= Listed records =
+ + + + +
import Summits.QuantumFields.BalabanUV.Beta.GAN24.CombContactKernelCells
import Summits.QuantumFields.BalabanUV.Beta.GAN24.CombBornLambdaLineage
import Summits.QuantumFields.BalabanUV.Beta.GAN24.BornLambdaLetters

/-!
# The (III′) Λ-born sector, per lineage: undressed one-shot push plus contact term with the pure-gauge family displayed; the Λ-born row
# of the comb-chart remainder as a three-letter socket, and from per-lineage geometric letters

NOT IN PRINT — OUR BOOKKEEPING (road-P2 = `b2b-balaban-gan24-p2` gen 56, 2026-08-25; row G-an2-4 ∕ (CONV-C), the (α-0) chain at row D1's literal
OF RECORD (III′) `JsB12CombShSym`; [folklore] composition BY NAME; 0 `def`, 0 cite, 0 `def … : Prop`, 0 `sorry`).  Weight 0.  NEVER «G-an2-4 closed» as (CONV-C);
NOT D1, NOT BetaPertH, NOT continuum, NOT Clay; NO campaign opened (an2 W-4).

This is the (III′) twin of leaf-01 g59's (E) `GAN24/BornLambdaLineage` §4–§5 and `GAN24/BornLambdaLetters` §2–§3 (the Λ-born sector: per-lineage split, the socket,
the geometric summation) over M.58 `CombBornLambdaLineage.unitS_combBornLam_eq_sum_push₃` (the Λ-born remainder in units = fresh source + Σ weighted pushes through the
CONJUGATED chains `T″_i = legChain (j ↦ legComp ψ♭ R_j) i (k−1−i)`, `R_j = respStepBmSeq ρ_c Lc j`, `ρ_c = ctr (d+1) Lc`, `ψ♭ α x κ u = Ψ̂ u x (inl κ) (inl α)`,
`Ψ̂ = psiKS (ctrOff (d+1) Lc) Lc`) and M.59 `CombContactKernelCells.combLegChain_sub_respStep_of_lt` (each `T″_i − B_i`, `B_i = respStep (Lc^i) (Lc^k)`, is ONE pure-gauge
family — the OWNER gan24-p1 g47's `CombLegChainGauge` decomposition in kernel form), for ANY `tabs : SymTables d Lc` with ff-valued Hessian table (`hHff` displayed):
* §1 **PER LINEAGE: UNDRESSED + CONTACT** — `unitS_combBornLam_eq_undressed_add_contact`:
  `unitS_k (combBornOf Lc tabs cE 0 cΛ k) = X_k + Σ_{i<k} w_i • push₃ B_i B_i B_i X_i + Σ_{i<k} w_i • (push₃ T″_i T″_i T″_i X_i − push₃ B_i B_i B_i X_i)`,
  `X_i = unitS_i (combFreshAt tabs 0 cΛ i)`, `w_i = (cE·Lc^{2(d+1)})^{k−i}` — leaf-01's (E) display token for token with `freshAt Lc ρ ↦ combFreshAt tabs`, `T_i ↦ T″_i`;
  the UNDRESSED sum is the (E) one read at the sym table (the legs `B_i` carry no `ψ♭`).
* §2 **THE SOCKET** — `exists_hBLam_of_letters` (generic `d`, with `hX`) ∕ `exists_hBLam_of_letters_three` (`d = 3`, `hX` discharged by M.58's `exists_hX_lam_three`): the letter
  `hL` of M.57 `CombBornSectorSplit.exists_hB_of_sectors` (`∃ C δ, 0 < δ ∧ ∀ k, LocStencil (unitS_k (combBornOf Lc tabs cE 0 cΛ k)) C δ`) from three ∕ two letters: the born
  Λ-pieces' own locality, the weighted UNDRESSED lineages, the weighted CONTACT terms (constants added at the common rate).
* §3 **FROM PER-LINEAGE GEOMETRIC LETTERS** — `exists_hU_of_geometric`, `exists_hC_of_geometric`, `exists_hBLam_of_geometric(_three)`: leaf-01's `BornLambdaLetters.locStencil_sum_of_geometric`
  BY NAME (summands `≤ C·θ^{k−i}`, `0 ≤ θ < 1` ⇒ the sums with the `k`-free constant `C·θ∕(1−θ)`) — the END SHAPE the (III′) Λ half has to deliver, lineage by lineage.
At (III′) there is no in-block-root quantifier: the roots are the centred ones (`ctrOff_mem_box`).  Discharges NO letter; NO estimate; NO value ∕ rate of Bałaban's tables.
-/

noncomputable section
+ + + + +
= What you have to do =
Restate the listing word for word.

= Solution to the problem =
import Summits.QuantumFields.BalabanUV.Beta.GAN24.CombContactKernelCells
import Summits.QuantumFields.BalabanUV.Beta.GAN24.CombBornLambdaLineage
import Summits.QuantumFields.BalabanUV.Beta.GAN24.BornLambdaLetters

/-!
# The (III′) Λ-born sector, per lineage: undressed one-shot push plus contact term with the pure-gauge family displayed; the Λ-born row
# of the comb-chart remainder as a three-letter socket, and from per-lineage geometric letters

NOT IN PRINT — OUR BOOKKEEPING (road-P2 = `b2b-balaban-gan24-p2` gen 56, 2026-08-25; row G-an2-4 ∕ (CONV-C), the (α-0) chain at row D1's literal
OF RECORD (III′) `JsB12CombShSym`; [folklore] composition BY NAME; 0 `def`, 0 cite, 0 `def … : Prop`, 0 `sorry`).  Weight 0.  NEVER «G-an2-4 closed» as (CONV-C);
NOT D1, NOT BetaPertH, NOT continuum, NOT Clay; NO campaign opened (an2 W-4).

This is the (III′) twin of leaf-01 g59's (E) `GAN24/BornLambdaLineage` §4–§5 and `GAN24/BornLambdaLetters` §2–§3 (the Λ-born sector: per-lineage split, the socket,
the geometric summation) over M.58 `CombBornLambdaLineage.unitS_combBornLam_eq_sum_push₃` (the Λ-born remainder in units = fresh source + Σ weighted pushes through the
CONJUGATED chains `T″_i = legChain (j ↦ legComp ψ♭ R_j) i (k−1−i)`, `R_j = respStepBmSeq ρ_c Lc j`, `ρ_c = ctr (d+1) Lc`, `ψ♭ α x κ u = Ψ̂ u x (inl κ) (inl α)`,
`Ψ̂ = psiKS (ctrOff (d+1) Lc) Lc`) and M.59 `CombContactKernelCells.combLegChain_sub_respStep_of_lt` (each `T″_i − B_i`, `B_i = respStep (Lc^i) (Lc^k)`, is ONE pure-gauge
family — the OWNER gan24-p1 g47's `CombLegChainGauge` decomposition in kernel form), for ANY `tabs : SymTables d Lc` with ff-valued Hessian table (`hHff` displayed):
* §1 **PER LINEAGE: UNDRESSED + CONTACT** — `unitS_combBornLam_eq_undressed_add_contact`:
  `unitS_k (combBornOf Lc tabs cE 0 cΛ k) = X_k + Σ_{i<k} w_i • push₃ B_i B_i B_i X_i + Σ_{i<k} w_i • (push₃ T″_i T″_i T″_i X_i − push₃ B_i B_i B_i X_i)`,
  `X_i = unitS_i (combFreshAt tabs 0 cΛ i)`, `w_i = (cE·Lc^{2(d+1)})^{k−i}` — leaf-01's (E) display token for token with `freshAt Lc ρ ↦ combFreshAt tabs`, `T_i ↦ T″_i`;
  the UNDRESSED sum is the (E) one read at the sym table (the legs `B_i` carry no `ψ♭`).
* §2 **THE SOCKET** — `exists_hBLam_of_letters` (generic `d`, with `hX`) ∕ `exists_hBLam_of_letters_three` (`d = 3`, `hX` discharged by M.58's `exists_hX_lam_three`): the letter
  `hL` of M.57 `CombBornSectorSplit.exists_hB_of_sectors` (`∃ C δ, 0 < δ ∧ ∀ k, LocStencil (unitS_k (combBornOf Lc tabs cE 0 cΛ k)) C δ`) from three ∕ two letters: the born
  Λ-pieces' own locality, the weighted UNDRESSED lineages, the weighted CONTACT terms (constants added at the common rate).
* §3 **FROM PER-LINEAGE GEOMETRIC LETTERS** — `exists_hU_of_geometric`, `exists_hC_of_geometric`, `exists_hBLam_of_geometric(_three)`: leaf-01's `BornLambdaLetters.locStencil_sum_of_geometric`
  BY NAME (summands `≤ C·θ^{k−i}`, `0 ≤ θ < 1` ⇒ the sums with the `k`-free constant `C·θ∕(1−θ)`) — the END SHAPE the (III′) Λ half has to deliver, lineage by lineage.
At (III′) there is no in-block-root quantifier: the roots are the centred ones (`ctrOff_mem_box`).  Discharges NO letter; NO estimate; NO value ∕ rate of Bałaban's tables.
-/

noncomputable section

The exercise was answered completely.